The top 10 significant genes identified from gene-based approach
| Gene symbol | Chromosome | Start position† | End position† | Number of variants | p value‡ |
|---|---|---|---|---|---|
| Total cohort | |||||
| PNPLA3 | 22 | 44,317,619 | 44,362,368 | 150 | 1.50E−14 |
| SAMM50 | 22 | 44,349,301 | 44,408,411 | 175 | 2.15E−14 |
| PARVB | 22 | 44,393,091 | 44,570,829 | 657 | 2.46E−11 |
| PDLIM4 | 5 | 131,591,364 | 131,610,147 | 58 | 8.06E−06 |
| GCKR | 2 | 27,717,709 | 27,747,554 | 49 | 1.46E−05 |
| APOB | 2 | 21,223,301 | 21,268,945 | 84 | 2.74E−05 |
| GPAM | 10 | 113,908,624 | 113,977,135 | 141 | 2.90E−05 |
| HMGA1 | 6 | 34,202,650 | 34,215,008 | 21 | 4.13E−05 |
| C5orf56 | 5 | 131,744,328 | 131,812,736 | 232 | 4.40E−05 |
| APOC1 | 19 | 45,415,504 | 45,423,606 | 21 | 5.45E−05 |
| Obese MAFLD | |||||
| SAMM50 | 22 | 44,349,301 | 44,407,411 | 175 | 2.76E−14 |
| PNPLA3 | 22 | 44,317,619 | 44,361,368 | 150 | 5.00E−10 |
| PARVB | 22 | 44,393,091 | 44,569,829 | 657 | 6.45E−09 |
| PAPPA-AS1 | 9 | 119,159,439 | 119,164,885 | 17 | 1.47E−05 |
| DPYSL5 | 2 | 27,068,615 | 27,174,219 | 164 | 2.42E−05 |
| C2orf16 | 2 | 27,797,389 | 27,806,588 | 8 | 6.48E−05 |
| AC109829.1 | 2 | 27,758,253 | 27,791,011 | 75 | 8.30E−05 |
| FRK | 6 | 116,251,312 | 116,383,921 | 227 | 8.58E−05 |
| HEMGN | 9 | 100,688,073 | 100,709,138 | 37 | 8.59E−05 |
| GCKR | 2 | 27,717,709 | 27,747,554 | 49 | 1.12E−04 |
| Non-obese MAFLD | |||||
| PNPLA3 | 22 | 44,317,619 | 44,361,368 | 150 | 4.90E−13 |
| SAMM50 | 22 | 44,349,301 | 44,407,411 | 175 | 7.82E−12 |
| C5orf56 | 5 | 131,744,328 | 131,812,736 | 215 | 1.59E−05 |
| HRH2 | 5 | 175,083,033 | 175,114,245 | 52 | 2.26E−05 |
| PDLIM4 | 5 | 131,591,364 | 131,610,147 | 58 | 4.58E−05 |
| ANKRD61 | 7 | 6,069,007 | 6,077,017 | 31 | 8.84E−05 |
| EIF2AK1 | 7 | 6,060,881 | 6,100,861 | 168 | 1.14E−04 |
| C10orf25 | 10 | 45,492,146 | 45,498,336 | 17 | 1.14E−04 |
| AIDA | 1 | 222,840,355 | 222,888,552 | 71 | 2.68E−04 |
| ROMO1 | 20 | 34,285,194 | 34,289,906 | 14 | 2.78E−04 |
MAFLD metabolic dysfunction-associated fatty liver disease
†Physical position based on human reference genome build 19
‡Bonferroni-corrected P < 2.99 × 10−6
Subgroup analysis showed that SAMM50 (2.76 × 10⁻14), PNPLA3 (5 × 10⁻10), and PARVB (6.45 × 10⁻9) were significantly associated with obese MAFLD, while PNPLA3 (4.90 × 10⁻13) and SAMM50 (7.82 × 10⁻12) were significantly associated with non-obese MAFLD (Table 3).

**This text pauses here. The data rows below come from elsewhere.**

import Summits.NavierStokesRegularity.FunctionalMining.NoGo.StretchingSupNotSharp
import Summits.NavierStokesRegularity.FunctionalMining.NoGo.StretchingSupExplicitCZ
import Summits.NavierStokesRegularity.FunctionalMining.StretchingConst
import HarnessLib

/-!
# Functional mining (K1-Q1/U-explicit, part 2/2): an EXPLICIT constant below Hölder's `2/√3`, conditional on one explicit Calderón–Zygmund input

Search for candidate a priori estimates; no regularity claim.

Cell `pub-nsfunc`, dict seat (gen 9), STAGED for a prove seat (target tree path
`Summits/NavierStokesRegularity/FunctionalMining/NoGo/StretchingSupExplicit.lean`); typed question
K1-Q1/U-explicit (`HOME/DICTIONARY.md` §14; `HOME/pub-nsfunc-dict/K1Q1-LADDER.md` §B v1.18).

CONTEXT. The tree decides K1-Q1 (`NoGo/StretchingSupNotSharp`: `C⋆ < 2/√3`) through the door
`stretchingSupBound_of_strainL4Bound : StrainL4Bound K → StretchingSupBound (2/√3 − 1/(4√3(4K+1)))`
with an EXISTENTIAL `K = (2187/16)·C₄⁴` (its docstring: "the improvement δ is not numerically explicit").
An explicit `K` needs exactly one explicit input: the `L⁴(𝕋³)` norm of the periodic double Riesz
transforms, `‖∂ⱼ∂ₖw‖₄ ≤ C_H‖Δw‖₄`. IN PRINT: `C_H = p* − 1 = 3` at `p = 4` on `ℝ^d`, every `d`:
`‖RⱼRₖ‖_p ≤ p* − 1` for `j ≠ k` and `‖Rⱼ²‖_p ≤ p* − 1` (Bañuelos–Méndez-Hernández, Indiana Univ. Math.
J. 52 (2003), quoted as eqs. (4)–(5) of Bañuelos–Bogdan, J. Funct. Anal. 250 (2007) = arXiv:math/0609432;
eq. (34) ibid., `‖∑ⱼaⱼRⱼ²‖_p ≤ p* − 1` for `|aⱼ| ≤ 1`, re-proves the diagonal case in every `d`; eq. (35),
`‖2RⱼRₖ‖_p ≤ p* − 1`, is stated for `d = 2` only and is NOT used here — referee F27.3), transferred to
`𝕋^d` by de Leeuw's theorem (Grafakos, Classical Fourier Analysis (2014), Thm. 4.3.7). That input is NOT in the
tree's Literature; here it is the HYPOTHESIS `HessianL4Bound 3` (nothing asserted), to be replaced by
`(h : <NamedFact>)` once the literature seat types it.

THEOREMS (all static, on `𝕋³`; line-by-line re-runs of tree proofs with the constant threaded):
* `strainL4Bound_of_twoStrainL4` — copy of `exists_strainL4Bound_fin3`: a doubled-strain bound
  `‖∂ᵢuⱼ + ∂ⱼuᵢ‖₄ ≤ C ∑ₗ‖ωₗ‖₄` gives `StrainL4Bound ((2187/16)·C⁴)`;
* `strainL4Bound_of_hessianL4` — with part 1: `HessianL4Bound C_H → StrainL4Bound ((2187/16)·(4C_H)⁴)`;
* `stretchingSupBound_of_hessianL4` — the door: `HessianL4Bound C_H → StretchingSupBound (2/√3 − 1/(4√3(4K+1)))`;
* `strainL4Bound_explicit : HessianL4Bound 3 → StrainL4Bound 2834352` (`= 2187·1296 = (2187/16)·12⁴`);
* `stretchingSupBound_explicit : HessianL4Bound 3 → StretchingSupBound (2/√3 − 1/(4√3·11337409))`;
* `stretchingSupConst_le_explicit : HessianL4Bound 3 → stretchingSupConst ≤ 2/√3 − 1/(4√3·11337409)`
  (`≈ 2/√3 − 1.27·10⁻⁸`).
HONEST SIZE. This is a bookkeeping first (an explicit number below Hölder), not an approach to the VALUE
of `C⋆`: any `K` in this door is `≥ K⋆₄ := sup ∫|S|_F⁴/∫|ω|⁴`, and `K⋆₄ ≥ 81/4` (no-go seat THEOREM K4,
`HOME/pub-nsfunc-nogo/KSTAR4.md`: for planar `v = ∇⊥ψ`, `|S|_F² = ½|𝔅ω|²` with `𝔅 = R₂² − R₁² + 2iR₁R₂`,
and `‖R₂² − R₁²‖_{L⁴} = p* − 1 = 3` — Geiss–Montgomery-Smith–Saksman, Trans. AMS 362 (2010) =
arXiv:math/0701516, Cor. 1.1 + Lemma 2.2 (torus / mean-zero transference); paper level, referee round 27
hand-checked; explicit elementary family `≥ 119603/28812 ≈ 4.151`), so the door can never certify a
constant below `2/√3 − 1/(328√3) ≈ 1.15294`, i.e. its whole range is `[2/√3 − 1.76·10⁻³, 2/√3)`, far
above the laminate range `[0.6719, 1.0212]` of THEOREM L-CAP (measured calibration values of the ratio on
held smooth fields: `0.4496` exact cellular, `2.113` laminate tree (census-1), `0.4139` 8-mode field and
`≡ ¼` on every crossed shear (census-2)). Upper side `K⋆₄ ≤ 3⁸ = 6561` by the entrywise multiplier
bookkeeping with `C_H = 3` (DICTIONARY §14; margin `5.5·10⁻⁶`, not typed); the cruder chain constant here
(`4C_H = 12` instead of the entrywise `3`) is the price of copying the tree proofs verbatim.
-/

noncomputable section

open Set MeasureTheory Finset
open scoped InnerProductSpace RealInnerProductSpace ENNReal NNReal

namespace Summit.NavierStokesRegularity.FunctionalMining

open Literature.Analysis.FunctionSpaces Literature.Analysis.FluidPDE

/-- HYPOTHESIS (nothing asserted): the periodic `L⁴` Hessian / double-Riesz bound on `𝕋³` with an
explicit constant `C` — `‖∂ⱼ∂ₖw‖_{L⁴} ≤ C‖Δw‖_{L⁴}` for every smooth scalar `w` and all `j k`. In print
with `C = p* − 1 = 3` (`p = 4`) on `ℝ^d`, every `d`: `j ≠ k` Bañuelos–Méndez-Hernández 2003 = eq. (4) of
Bañuelos–Bogdan 2007 (arXiv:math/0609432), `j = k` eq. (5)/(34) ibid. (eq. (35) is `d = 2` only, not
used; referee F27.3), plus de Leeuw transference (Grafakos 2014, Thm. 4.3.7); to be typed by the
literature seat as a NAMED FACT,
after which `(h : HessianL4Bound 3)` below is discharged by it. Search for candidate a priori estimates; no regularity claim. [ours — typed question K1-Q1/U-explicit] -/
def HessianL4Bound (C : ℝ≥0) : Prop :=
  ∀ w : UnitAddTorus (Fin 3) → ℝ, Torus.IsSmooth w → ∀ j k : Fin 3,
    eLpNorm (Torus.partialDeriv j (Torus.partialDeriv k w)) 4 volume ≤
      (C : ℝ≥0∞) * eLpNorm (Torus.laplacian w) 4 volume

Gene set analysis using Gene Ontology biological processes and molecular functions identified two significant gene sets related to lipid homeostasis and phosphatidylcholine floppase activity, with adjusted P values of 0.0048 and 0.011, respectively (Supplementary Table 4). Subsequent MAGMA analysis of GTEx v8 data did not detect any tissue-specific expression patterns associated with MAFLD (Data not shown).
Discussion
This study represents the largest GWAS of MAFLD conducted in a Korean adult population to date. We demonstrated that a total of 173 variants located in PNPLA3, SAMM50, PARVB, TM6SF2, and GCKR genes were significantly associated with MAFLD in a Korean adult population after adjusting for age, sex, and BMI. We not only confirmed the association between PNPLA3 and MAFLD but also demonstrated similar associations between other genes and MAFLD. The association between rs738409 in PNPLA3 and MAFLD has been reported in one recent GWAS on a Korean population [18]. Although associations of SAMM50 and GCKR with NAFLD have been well established, relationships of SAMM50 and GCKR with MAFLD have not been reported yet in a Korean population [12, 13]. Here, we found that SAMM50 and GCKR were associated with MAFLD, suggesting that similar genetic factors could contribute to the pathogenesis of both NAFLD and MAFLD.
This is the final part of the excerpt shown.